Problem statement: Of all the lines in the entries below, give again exactly those starting at the line containing "rw [hcov j k]" and ending at the line containing "rw [h1, div_pow, sq", both ends included, and no others.
-------------------------
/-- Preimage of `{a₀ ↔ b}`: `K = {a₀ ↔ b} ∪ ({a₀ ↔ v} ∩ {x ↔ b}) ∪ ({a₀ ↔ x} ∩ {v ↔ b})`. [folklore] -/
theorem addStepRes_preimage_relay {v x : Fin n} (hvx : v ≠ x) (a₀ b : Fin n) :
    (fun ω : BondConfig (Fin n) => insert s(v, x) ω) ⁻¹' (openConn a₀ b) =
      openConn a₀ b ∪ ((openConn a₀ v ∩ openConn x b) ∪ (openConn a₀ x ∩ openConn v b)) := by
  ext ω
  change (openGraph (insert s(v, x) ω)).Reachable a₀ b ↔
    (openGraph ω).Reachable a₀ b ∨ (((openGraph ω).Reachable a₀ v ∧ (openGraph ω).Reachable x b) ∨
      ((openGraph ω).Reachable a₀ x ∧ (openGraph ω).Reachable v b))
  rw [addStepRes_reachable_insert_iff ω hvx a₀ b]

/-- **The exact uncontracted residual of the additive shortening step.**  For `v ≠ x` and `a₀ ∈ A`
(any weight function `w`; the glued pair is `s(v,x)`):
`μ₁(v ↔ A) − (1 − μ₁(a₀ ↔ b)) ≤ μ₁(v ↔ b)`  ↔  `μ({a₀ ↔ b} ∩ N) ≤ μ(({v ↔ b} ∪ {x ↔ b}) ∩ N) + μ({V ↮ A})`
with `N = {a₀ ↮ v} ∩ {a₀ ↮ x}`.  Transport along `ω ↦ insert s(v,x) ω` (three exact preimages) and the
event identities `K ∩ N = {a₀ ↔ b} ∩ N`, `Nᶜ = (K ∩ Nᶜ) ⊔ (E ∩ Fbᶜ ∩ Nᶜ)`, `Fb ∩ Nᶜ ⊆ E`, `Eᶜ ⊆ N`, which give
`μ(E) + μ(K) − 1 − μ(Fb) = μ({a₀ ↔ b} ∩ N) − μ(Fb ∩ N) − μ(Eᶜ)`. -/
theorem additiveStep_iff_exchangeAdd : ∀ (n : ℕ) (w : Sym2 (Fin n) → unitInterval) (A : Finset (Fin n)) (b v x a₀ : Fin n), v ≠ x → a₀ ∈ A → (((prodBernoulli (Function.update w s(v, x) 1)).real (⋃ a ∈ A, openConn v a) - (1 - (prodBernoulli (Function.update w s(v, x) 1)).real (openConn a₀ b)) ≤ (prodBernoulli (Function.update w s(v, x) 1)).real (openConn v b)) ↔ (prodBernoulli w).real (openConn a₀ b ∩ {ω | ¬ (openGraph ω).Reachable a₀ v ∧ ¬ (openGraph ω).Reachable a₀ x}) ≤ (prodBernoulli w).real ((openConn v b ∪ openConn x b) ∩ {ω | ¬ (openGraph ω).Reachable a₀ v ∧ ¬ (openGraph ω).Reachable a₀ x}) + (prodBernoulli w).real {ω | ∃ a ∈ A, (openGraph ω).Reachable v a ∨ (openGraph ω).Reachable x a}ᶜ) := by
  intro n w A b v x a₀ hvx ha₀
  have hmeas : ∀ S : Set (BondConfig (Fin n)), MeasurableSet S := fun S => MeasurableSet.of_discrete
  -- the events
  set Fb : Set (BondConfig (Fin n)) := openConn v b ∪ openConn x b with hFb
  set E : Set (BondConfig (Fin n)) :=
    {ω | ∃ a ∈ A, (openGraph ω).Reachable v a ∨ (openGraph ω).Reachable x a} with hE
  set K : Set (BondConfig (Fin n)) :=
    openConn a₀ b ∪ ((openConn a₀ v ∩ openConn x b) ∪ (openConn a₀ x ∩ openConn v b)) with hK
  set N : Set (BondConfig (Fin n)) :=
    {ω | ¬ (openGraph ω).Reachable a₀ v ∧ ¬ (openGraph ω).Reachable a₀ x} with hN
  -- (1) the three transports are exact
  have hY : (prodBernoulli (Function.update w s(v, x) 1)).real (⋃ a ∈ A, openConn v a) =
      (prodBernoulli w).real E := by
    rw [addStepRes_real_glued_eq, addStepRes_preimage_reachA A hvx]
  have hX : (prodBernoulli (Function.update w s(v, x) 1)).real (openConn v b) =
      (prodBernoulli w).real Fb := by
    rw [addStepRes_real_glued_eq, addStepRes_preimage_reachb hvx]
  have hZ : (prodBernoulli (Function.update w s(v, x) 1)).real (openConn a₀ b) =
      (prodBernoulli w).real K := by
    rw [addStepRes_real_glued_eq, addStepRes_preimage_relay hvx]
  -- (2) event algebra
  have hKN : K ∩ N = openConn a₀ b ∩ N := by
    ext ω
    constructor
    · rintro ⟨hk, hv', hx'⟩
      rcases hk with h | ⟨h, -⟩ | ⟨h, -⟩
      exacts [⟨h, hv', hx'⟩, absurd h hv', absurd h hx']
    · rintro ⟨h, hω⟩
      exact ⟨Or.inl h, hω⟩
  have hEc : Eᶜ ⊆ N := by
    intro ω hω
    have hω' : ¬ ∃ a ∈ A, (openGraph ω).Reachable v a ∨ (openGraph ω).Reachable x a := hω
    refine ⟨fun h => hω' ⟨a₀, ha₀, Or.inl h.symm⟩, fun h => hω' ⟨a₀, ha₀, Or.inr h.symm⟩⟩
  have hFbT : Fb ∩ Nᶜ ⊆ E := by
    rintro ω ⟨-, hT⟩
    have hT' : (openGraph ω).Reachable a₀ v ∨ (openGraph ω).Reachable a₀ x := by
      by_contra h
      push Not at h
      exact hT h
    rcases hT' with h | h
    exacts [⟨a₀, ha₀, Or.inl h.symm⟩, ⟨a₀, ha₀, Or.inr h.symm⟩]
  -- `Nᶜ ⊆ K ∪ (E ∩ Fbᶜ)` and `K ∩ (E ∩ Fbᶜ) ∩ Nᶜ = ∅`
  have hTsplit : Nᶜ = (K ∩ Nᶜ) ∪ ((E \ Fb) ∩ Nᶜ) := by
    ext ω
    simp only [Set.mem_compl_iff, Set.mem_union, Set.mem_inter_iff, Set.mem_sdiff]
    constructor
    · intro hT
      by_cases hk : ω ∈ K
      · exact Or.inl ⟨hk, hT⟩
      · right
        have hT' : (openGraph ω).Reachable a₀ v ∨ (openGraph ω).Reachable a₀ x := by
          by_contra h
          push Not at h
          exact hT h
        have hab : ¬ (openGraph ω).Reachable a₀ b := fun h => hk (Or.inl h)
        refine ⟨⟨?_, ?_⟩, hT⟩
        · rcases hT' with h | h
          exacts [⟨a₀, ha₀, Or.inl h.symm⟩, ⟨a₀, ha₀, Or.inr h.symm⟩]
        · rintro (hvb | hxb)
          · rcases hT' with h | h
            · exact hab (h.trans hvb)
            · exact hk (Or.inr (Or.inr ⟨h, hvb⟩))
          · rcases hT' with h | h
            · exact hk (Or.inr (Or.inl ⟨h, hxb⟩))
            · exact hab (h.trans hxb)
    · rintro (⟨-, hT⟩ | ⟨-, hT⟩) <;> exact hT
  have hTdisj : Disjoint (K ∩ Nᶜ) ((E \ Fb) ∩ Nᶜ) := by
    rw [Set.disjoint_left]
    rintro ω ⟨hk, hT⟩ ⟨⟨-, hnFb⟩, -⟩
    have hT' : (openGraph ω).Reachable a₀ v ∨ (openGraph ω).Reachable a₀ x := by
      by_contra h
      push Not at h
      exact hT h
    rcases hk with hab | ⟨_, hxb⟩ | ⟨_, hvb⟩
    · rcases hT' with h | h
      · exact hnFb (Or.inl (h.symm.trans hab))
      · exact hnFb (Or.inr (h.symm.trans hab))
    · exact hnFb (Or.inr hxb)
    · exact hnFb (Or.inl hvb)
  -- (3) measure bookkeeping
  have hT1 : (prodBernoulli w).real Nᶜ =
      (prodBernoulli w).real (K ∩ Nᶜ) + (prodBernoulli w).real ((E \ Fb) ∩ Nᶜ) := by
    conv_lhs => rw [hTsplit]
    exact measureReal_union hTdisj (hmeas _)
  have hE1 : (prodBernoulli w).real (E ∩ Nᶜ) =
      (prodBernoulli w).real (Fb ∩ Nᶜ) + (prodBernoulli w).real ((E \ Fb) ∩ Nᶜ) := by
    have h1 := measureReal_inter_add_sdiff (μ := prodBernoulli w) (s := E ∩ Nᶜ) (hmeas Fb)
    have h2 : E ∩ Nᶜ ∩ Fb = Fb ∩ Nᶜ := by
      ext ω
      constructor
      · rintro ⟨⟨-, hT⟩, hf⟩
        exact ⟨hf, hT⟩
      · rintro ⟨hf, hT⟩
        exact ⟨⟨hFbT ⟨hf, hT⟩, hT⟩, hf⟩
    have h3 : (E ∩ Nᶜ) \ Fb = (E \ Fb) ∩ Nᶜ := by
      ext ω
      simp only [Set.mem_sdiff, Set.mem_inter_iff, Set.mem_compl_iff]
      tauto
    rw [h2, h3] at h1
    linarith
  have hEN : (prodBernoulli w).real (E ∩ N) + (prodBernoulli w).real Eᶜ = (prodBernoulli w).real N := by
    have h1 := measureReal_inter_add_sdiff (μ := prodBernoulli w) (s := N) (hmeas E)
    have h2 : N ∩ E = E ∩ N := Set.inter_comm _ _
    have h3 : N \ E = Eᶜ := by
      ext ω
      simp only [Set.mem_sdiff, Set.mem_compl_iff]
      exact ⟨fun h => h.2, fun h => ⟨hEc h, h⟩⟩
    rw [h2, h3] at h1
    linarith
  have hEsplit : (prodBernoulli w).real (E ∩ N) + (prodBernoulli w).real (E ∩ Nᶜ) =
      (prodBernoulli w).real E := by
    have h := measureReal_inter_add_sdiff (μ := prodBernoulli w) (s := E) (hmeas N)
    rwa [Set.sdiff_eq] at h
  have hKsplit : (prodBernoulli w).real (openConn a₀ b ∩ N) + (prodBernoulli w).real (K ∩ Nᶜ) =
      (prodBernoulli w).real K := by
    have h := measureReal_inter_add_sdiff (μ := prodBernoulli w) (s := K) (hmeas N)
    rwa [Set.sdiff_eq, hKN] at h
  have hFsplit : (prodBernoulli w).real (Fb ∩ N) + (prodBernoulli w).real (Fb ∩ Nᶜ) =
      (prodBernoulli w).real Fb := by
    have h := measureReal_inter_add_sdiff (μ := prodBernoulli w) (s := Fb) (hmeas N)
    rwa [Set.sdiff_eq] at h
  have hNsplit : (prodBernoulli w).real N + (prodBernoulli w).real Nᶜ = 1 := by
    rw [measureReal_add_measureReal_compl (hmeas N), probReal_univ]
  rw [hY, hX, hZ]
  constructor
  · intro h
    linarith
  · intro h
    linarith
-------------------------
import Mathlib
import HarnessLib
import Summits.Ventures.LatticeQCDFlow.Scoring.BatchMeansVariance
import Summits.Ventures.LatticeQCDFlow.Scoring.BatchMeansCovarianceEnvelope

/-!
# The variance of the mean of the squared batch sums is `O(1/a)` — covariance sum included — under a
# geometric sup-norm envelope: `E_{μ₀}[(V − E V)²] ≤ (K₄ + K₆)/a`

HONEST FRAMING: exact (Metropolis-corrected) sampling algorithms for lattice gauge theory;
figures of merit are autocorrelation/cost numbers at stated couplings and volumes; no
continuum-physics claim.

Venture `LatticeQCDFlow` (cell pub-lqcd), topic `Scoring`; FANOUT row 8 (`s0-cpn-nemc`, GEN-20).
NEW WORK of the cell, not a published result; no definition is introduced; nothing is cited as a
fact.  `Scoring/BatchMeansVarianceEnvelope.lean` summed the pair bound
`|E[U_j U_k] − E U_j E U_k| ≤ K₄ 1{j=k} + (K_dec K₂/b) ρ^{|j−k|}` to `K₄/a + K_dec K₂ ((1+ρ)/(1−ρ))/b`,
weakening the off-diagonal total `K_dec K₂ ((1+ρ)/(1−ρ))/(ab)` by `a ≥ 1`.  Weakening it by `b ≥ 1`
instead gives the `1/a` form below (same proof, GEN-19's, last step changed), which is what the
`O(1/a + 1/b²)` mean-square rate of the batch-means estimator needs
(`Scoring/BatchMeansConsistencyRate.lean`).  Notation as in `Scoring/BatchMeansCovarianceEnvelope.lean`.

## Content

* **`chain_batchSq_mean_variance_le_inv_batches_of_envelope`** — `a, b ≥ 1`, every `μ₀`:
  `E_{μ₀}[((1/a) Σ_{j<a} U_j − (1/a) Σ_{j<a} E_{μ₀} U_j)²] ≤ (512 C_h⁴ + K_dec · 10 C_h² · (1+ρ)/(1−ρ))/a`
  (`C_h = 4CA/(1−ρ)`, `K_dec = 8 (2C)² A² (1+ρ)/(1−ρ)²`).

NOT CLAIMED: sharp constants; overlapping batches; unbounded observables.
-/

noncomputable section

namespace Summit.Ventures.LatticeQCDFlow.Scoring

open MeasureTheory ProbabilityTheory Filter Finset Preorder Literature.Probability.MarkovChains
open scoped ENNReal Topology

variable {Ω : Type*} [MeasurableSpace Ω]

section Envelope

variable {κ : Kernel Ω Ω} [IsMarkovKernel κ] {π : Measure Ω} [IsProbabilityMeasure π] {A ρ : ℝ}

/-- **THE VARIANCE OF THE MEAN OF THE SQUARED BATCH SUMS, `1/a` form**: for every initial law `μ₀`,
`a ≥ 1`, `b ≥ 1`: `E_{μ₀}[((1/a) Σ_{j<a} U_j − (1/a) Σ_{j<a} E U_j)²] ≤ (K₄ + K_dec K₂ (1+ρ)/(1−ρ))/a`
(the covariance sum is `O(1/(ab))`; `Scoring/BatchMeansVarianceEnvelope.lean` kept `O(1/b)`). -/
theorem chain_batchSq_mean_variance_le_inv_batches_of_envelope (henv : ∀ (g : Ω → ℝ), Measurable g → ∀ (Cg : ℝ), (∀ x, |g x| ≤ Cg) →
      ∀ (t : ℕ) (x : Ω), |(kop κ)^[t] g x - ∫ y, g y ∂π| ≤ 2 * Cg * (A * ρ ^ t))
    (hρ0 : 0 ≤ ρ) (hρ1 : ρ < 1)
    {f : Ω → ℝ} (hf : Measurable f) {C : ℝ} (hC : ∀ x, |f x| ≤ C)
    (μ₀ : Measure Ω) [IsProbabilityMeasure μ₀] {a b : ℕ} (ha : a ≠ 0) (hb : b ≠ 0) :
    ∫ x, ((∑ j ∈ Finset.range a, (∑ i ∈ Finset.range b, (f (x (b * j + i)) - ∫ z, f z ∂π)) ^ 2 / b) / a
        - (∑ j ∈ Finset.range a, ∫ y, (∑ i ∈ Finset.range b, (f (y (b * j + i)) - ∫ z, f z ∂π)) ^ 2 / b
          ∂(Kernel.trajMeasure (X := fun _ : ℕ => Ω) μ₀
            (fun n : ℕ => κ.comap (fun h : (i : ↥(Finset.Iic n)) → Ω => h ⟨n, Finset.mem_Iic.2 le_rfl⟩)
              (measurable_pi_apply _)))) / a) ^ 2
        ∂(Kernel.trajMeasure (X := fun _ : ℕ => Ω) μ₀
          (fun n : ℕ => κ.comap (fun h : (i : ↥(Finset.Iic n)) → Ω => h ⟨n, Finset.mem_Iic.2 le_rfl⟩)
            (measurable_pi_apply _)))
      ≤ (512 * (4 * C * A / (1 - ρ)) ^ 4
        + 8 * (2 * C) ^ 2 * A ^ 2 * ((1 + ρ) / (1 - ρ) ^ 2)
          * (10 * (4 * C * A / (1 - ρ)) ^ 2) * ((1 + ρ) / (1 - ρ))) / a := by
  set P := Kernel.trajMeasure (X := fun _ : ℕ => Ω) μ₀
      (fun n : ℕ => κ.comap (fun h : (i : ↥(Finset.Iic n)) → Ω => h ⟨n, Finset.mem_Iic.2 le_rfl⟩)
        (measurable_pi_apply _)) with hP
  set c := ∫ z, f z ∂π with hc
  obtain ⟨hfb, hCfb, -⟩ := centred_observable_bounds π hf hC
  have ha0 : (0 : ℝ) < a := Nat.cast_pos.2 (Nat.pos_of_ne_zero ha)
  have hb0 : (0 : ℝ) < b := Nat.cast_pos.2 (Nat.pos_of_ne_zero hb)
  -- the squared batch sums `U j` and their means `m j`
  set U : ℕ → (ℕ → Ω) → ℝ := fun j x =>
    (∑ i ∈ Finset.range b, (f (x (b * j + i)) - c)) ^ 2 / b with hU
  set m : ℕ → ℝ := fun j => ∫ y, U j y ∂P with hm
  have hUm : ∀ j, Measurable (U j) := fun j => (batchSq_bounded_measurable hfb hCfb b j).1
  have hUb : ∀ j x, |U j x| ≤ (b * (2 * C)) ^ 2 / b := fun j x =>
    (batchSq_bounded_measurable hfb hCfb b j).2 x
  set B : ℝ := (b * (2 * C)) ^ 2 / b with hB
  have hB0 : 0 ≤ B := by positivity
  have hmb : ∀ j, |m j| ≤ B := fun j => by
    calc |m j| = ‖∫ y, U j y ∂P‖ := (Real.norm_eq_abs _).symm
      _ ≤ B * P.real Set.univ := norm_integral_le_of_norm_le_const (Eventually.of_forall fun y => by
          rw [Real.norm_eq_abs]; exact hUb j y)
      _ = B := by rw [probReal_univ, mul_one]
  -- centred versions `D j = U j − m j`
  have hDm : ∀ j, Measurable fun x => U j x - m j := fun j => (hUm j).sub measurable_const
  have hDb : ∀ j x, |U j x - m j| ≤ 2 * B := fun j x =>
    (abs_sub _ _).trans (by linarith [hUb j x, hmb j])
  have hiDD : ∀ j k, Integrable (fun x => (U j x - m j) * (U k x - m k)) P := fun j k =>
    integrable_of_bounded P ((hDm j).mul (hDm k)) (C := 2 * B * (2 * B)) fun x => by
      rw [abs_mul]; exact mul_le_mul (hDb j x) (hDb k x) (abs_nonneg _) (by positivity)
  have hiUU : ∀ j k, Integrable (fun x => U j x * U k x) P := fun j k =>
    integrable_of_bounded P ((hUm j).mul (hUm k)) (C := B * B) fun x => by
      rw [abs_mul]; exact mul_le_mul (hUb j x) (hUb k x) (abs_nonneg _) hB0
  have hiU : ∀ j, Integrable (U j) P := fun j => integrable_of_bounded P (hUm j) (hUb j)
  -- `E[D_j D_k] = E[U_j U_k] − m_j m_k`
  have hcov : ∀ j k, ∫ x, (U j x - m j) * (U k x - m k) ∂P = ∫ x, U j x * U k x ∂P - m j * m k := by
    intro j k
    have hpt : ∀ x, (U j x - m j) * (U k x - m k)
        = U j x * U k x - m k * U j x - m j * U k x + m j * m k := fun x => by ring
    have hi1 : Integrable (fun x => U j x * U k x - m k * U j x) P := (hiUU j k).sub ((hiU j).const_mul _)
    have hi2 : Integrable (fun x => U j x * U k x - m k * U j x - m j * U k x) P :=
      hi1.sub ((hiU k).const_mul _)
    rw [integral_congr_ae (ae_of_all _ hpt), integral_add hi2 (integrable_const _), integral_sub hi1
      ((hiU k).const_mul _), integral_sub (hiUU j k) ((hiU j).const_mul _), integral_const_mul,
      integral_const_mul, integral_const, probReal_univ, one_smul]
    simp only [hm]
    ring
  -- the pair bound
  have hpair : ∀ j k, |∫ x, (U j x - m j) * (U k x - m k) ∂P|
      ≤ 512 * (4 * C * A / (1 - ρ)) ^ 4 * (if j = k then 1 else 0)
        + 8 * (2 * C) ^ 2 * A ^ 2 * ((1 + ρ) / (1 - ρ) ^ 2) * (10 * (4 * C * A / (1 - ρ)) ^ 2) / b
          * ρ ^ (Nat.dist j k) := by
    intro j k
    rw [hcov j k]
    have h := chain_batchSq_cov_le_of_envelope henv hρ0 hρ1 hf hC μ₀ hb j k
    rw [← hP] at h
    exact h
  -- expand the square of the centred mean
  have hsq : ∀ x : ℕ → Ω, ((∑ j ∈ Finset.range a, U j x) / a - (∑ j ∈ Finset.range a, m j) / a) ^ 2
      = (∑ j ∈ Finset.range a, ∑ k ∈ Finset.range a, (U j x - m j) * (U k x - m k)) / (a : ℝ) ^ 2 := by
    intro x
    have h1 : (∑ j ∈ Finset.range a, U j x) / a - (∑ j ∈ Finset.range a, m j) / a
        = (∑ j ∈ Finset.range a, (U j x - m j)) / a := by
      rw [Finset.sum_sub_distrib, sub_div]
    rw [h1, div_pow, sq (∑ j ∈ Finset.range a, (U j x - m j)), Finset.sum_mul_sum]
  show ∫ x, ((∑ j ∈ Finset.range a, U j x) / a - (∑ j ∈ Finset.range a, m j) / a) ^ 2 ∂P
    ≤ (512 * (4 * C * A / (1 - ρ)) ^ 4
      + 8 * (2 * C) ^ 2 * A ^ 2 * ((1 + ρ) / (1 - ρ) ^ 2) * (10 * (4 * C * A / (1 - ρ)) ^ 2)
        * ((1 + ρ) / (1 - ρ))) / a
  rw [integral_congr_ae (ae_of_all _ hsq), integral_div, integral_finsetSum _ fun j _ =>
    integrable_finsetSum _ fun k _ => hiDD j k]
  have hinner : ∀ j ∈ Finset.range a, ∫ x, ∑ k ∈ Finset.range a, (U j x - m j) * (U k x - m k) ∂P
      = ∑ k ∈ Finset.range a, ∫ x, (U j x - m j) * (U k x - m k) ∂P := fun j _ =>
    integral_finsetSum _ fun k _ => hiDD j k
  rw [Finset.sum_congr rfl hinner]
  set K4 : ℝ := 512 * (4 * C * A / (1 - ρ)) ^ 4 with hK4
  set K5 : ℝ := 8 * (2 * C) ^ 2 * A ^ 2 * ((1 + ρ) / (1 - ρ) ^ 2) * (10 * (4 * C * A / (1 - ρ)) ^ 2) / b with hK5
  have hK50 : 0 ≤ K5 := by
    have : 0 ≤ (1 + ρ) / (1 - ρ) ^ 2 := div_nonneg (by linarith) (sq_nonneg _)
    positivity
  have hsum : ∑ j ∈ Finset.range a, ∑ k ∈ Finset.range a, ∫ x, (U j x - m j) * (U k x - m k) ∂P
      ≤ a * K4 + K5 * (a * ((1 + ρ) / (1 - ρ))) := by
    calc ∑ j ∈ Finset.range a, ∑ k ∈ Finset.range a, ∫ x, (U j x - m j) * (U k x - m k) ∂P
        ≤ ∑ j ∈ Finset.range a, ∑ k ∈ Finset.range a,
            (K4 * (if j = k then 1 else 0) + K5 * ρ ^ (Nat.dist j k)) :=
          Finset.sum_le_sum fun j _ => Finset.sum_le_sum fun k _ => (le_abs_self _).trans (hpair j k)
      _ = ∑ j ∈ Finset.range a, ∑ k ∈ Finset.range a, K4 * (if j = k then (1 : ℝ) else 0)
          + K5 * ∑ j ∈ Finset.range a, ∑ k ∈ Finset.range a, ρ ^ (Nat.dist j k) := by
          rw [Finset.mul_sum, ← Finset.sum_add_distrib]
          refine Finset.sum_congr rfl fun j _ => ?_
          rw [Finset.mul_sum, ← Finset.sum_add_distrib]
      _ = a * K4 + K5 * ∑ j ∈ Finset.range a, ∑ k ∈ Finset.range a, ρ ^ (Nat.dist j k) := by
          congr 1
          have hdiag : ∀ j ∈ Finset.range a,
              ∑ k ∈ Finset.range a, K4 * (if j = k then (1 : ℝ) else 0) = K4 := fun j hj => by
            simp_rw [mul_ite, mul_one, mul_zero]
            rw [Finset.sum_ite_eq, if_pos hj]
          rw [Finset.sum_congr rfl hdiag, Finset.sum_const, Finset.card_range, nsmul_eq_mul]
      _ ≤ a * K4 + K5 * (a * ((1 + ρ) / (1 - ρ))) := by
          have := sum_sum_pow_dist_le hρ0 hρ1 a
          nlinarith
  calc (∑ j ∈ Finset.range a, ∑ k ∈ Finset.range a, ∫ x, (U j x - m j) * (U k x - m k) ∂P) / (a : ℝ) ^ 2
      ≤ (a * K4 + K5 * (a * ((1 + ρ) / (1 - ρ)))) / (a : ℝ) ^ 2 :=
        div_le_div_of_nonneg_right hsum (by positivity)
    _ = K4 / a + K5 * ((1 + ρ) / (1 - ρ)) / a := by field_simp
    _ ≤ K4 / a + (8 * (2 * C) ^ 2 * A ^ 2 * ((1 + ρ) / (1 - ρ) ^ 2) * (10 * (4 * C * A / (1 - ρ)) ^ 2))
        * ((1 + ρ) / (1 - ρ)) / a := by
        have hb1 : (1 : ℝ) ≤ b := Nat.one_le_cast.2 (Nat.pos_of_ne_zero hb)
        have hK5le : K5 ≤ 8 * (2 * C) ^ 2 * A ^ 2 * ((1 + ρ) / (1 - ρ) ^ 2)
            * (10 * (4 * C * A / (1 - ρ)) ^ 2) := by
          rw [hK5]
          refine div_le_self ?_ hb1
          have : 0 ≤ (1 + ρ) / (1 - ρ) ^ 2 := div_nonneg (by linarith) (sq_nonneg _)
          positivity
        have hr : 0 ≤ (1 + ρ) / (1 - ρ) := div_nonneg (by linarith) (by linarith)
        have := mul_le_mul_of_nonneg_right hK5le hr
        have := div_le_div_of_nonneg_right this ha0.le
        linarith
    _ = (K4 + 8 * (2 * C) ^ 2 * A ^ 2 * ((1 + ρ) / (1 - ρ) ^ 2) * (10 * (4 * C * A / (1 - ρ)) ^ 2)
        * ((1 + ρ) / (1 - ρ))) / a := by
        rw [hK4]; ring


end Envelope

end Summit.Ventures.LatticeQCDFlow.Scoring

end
-------------------------
Solved exercise:
    rw [hcov j k]
    have h := chain_batchSq_cov_le_of_envelope henv hρ0 hρ1 hf hC μ₀ hb j k
    rw [← hP] at h
    exact h
  -- expand the square of the centred mean
  have hsq : ∀ x : ℕ → Ω, ((∑ j ∈ Finset.range a, U j x) / a - (∑ j ∈ Finset.range a, m j) / a) ^ 2
      = (∑ j ∈ Finset.range a, ∑ k ∈ Finset.range a, (U j x - m j) * (U k x - m k)) / (a : ℝ) ^ 2 := by
    intro x
    have h1 : (∑ j ∈ Finset.range a, U j x) / a - (∑ j ∈ Finset.range a, m j) / a
        = (∑ j ∈ Finset.range a, (U j x - m j)) / a := by
      rw [Finset.sum_sub_distrib, sub_div]
    rw [h1, div_pow, sq (∑ j ∈ Finset.range a, (U j x - m j)), Finset.sum_mul_sum]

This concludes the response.